### What the task asks
Lines from the one containing "have heq : ∀" through the last line of the records below are to be repeated exactly.

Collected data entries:
◇ ◇ ◇
variable {j : ℕ} {lo hi x loD hiD z : Fin 4 → ℤ → ℝ} {h : ℝ}

/-- The second trajectory and the confined difference, in window coordinates (internal form). [folklore] -/
theorem exists_diff_flowSel_of_diffTest
    (hMS : IsMajorantSystem (nW cd) (Qw cd) (wW cd j) (cd.bb j) (taylorJet (Qw cd)) (varJet (Qw cd)))
    (hh : 0 ≤ h) (hx : ∀ i k, -cd.Kb ≤ k → k ≤ cd.Ka → lo i k ≤ x i k ∧ x i k ≤ hi i k)
    (henc : ∀ y : Fin 4 → ℤ → ℝ, (∀ i k, -cd.Kb ≤ k → k ≤ cd.Ka → lo i k ≤ y i k ∧ y i k ≤ hi i k) →
      ∀ u ∈ Icc (0:ℝ) h, ∀ i k, -cd.Kb ≤ k → k ≤ cd.Ka →
        lo i k ≤ (x + u • cd.Qb y y) i k ∧ (x + u • cd.Qb y y) i k ≤ hi i k)
    (hz : ∀ i k, -cd.Kb ≤ k → k ≤ cd.Ka → loD i k ≤ (z - x) i k ∧ (z - x) i k ≤ hiD i k)
    (hencD : ∀ y d : Fin 4 → ℤ → ℝ, (∀ i k, -cd.Kb ≤ k → k ≤ cd.Ka → lo i k ≤ y i k ∧ y i k ≤ hi i k) →
      (∀ i k, -cd.Kb ≤ k → k ≤ cd.Ka → loD i k ≤ d i k ∧ d i k ≤ hiD i k) → ∀ u ∈ Icc (0:ℝ) h,
        ∀ i k, -cd.Kb ≤ k → k ≤ cd.Ka →
          loD i k ≤ ((z - x) + u • (cd.Qb y d + cd.Qb d y + cd.Qb d d)) i k ∧
          ((z - x) + u • (cd.Qb y d + cd.Qb d y + cd.Qb d d)) i k ≤ hiD i k) :
    IsSolOn (Qw cd) (toVec cd z) h (fun s => flowSel (Qw cd) (toVec cd z) s) ∧
      (∀ s ∈ Icc 0 h, flowSel (Qw cd) (toVec cd x) s ∈ Icc (toVec cd lo) (toVec cd hi)) ∧
      ∀ s ∈ Icc 0 h, flowSel (Qw cd) (toVec cd z) s - flowSel (Qw cd) (toVec cd x) s ∈
        Icc (toVec cd loD) (toVec cd hiD) := by
  obtain ⟨Qb, hQb⟩ := exists_bundle hMS
  obtain ⟨hsolx, hboxx⟩ := flowSel_isSolOn_mem_Icc hMS (toVec_mem_Icc_of_bounds (cd := cd) hx) hh
    (roughEnclosure_toVec henc)
  have hψ : ∀ s ∈ Icc 0 h, HasDerivWithinAt (fun s => flowSel (Qw cd) (toVec cd x) s)
      (Qb (flowSel (Qw cd) (toVec cd x) s) (flowSel (Qw cd) (toVec cd x) s)) (Icc 0 h) s := by
    simpa only [hQb] using hsolx.2
  have hd₀ : toVec cd z - toVec cd x ∈ Icc (toVec cd loD) (toVec cd hiD) := by
    rw [← toVec_sub]; exact toVec_mem_Icc_of_bounds (cd := cd) hz
  have hencD' : ∀ yv ∈ Icc (toVec cd lo) (toVec cd hi), ∀ dv ∈ Icc (toVec cd loD) (toVec cd hiD),
      ∀ u ∈ Icc (0:ℝ) h, (toVec cd z - toVec cd x) + u • (Qb yv dv + Qb dv yv + Qb dv dv) ∈
        Icc (toVec cd loD) (toVec cd hiD) := by
    intro yv hyv dv hdv u hu
    have h1 := hencD (ofVec cd yv) (ofVec cd dv) (ofVec_window_bounds (cd := cd) hyv)
      (ofVec_window_bounds (cd := cd) hdv) u hu
    have h2 := toVec_mem_Icc_of_bounds (cd := cd) h1
    rw [toVec_add, toVec_smul, toVec_sub, toVec_add, toVec_add] at h2
    simpa [hQb, Qw] using h2
  obtain ⟨ψ', h0', hder', hbox'⟩ := exists_diff_sol_mem_Icc_along Qb hh hψ hboxx hd₀ hencD'
  rw [flowSel_zero, add_sub_cancel] at h0'
  have hsolz : IsSolOn (Qw cd) (toVec cd z) h ψ' := ⟨h0', by simpa only [hQb] using hder'⟩
  have heq : ∀ s ∈ Icc 0 h, flowSel (Qw cd) (toVec cd z) s = ψ' s := fun s hs => hMS.flowSel_eq hsolz hs
  refine ⟨⟨flowSel_zero _, fun s hs => ?_⟩, hboxx, fun s hs => by rw [heq s hs]; exact hbox' s hs⟩
  show HasDerivWithinAt (fun s => flowSel (Qw cd) (toVec cd z) s)
    (Qw cd (flowSel (Qw cd) (toVec cd z) s) (flowSel (Qw cd) (toVec cd z) s)) (Icc 0 h) s
  rw [heq s hs]
  exact (hsolz.2 s hs).congr (fun σ hσ => heq σ hσ) (heq s hs)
◇ ◇ ◇
### Solution to the exercise
  have heq : ∀ s ∈ Icc 0 h, flowSel (Qw cd) (toVec cd z) s = ψ' s := fun s hs => hMS.flowSel_eq hsolz hs
  refine ⟨⟨flowSel_zero _, fun s hs => ?_⟩, hboxx, fun s hs => by rw [heq s hs]; exact hbox' s hs⟩
  show HasDerivWithinAt (fun s => flowSel (Qw cd) (toVec cd z) s)
    (Qw cd (flowSel (Qw cd) (toVec cd z) s) (flowSel (Qw cd) (toVec cd z) s)) (Icc 0 h) s
  rw [heq s hs]
  exact (hsolz.2 s hs).congr (fun σ hσ => heq σ hσ) (heq s hs)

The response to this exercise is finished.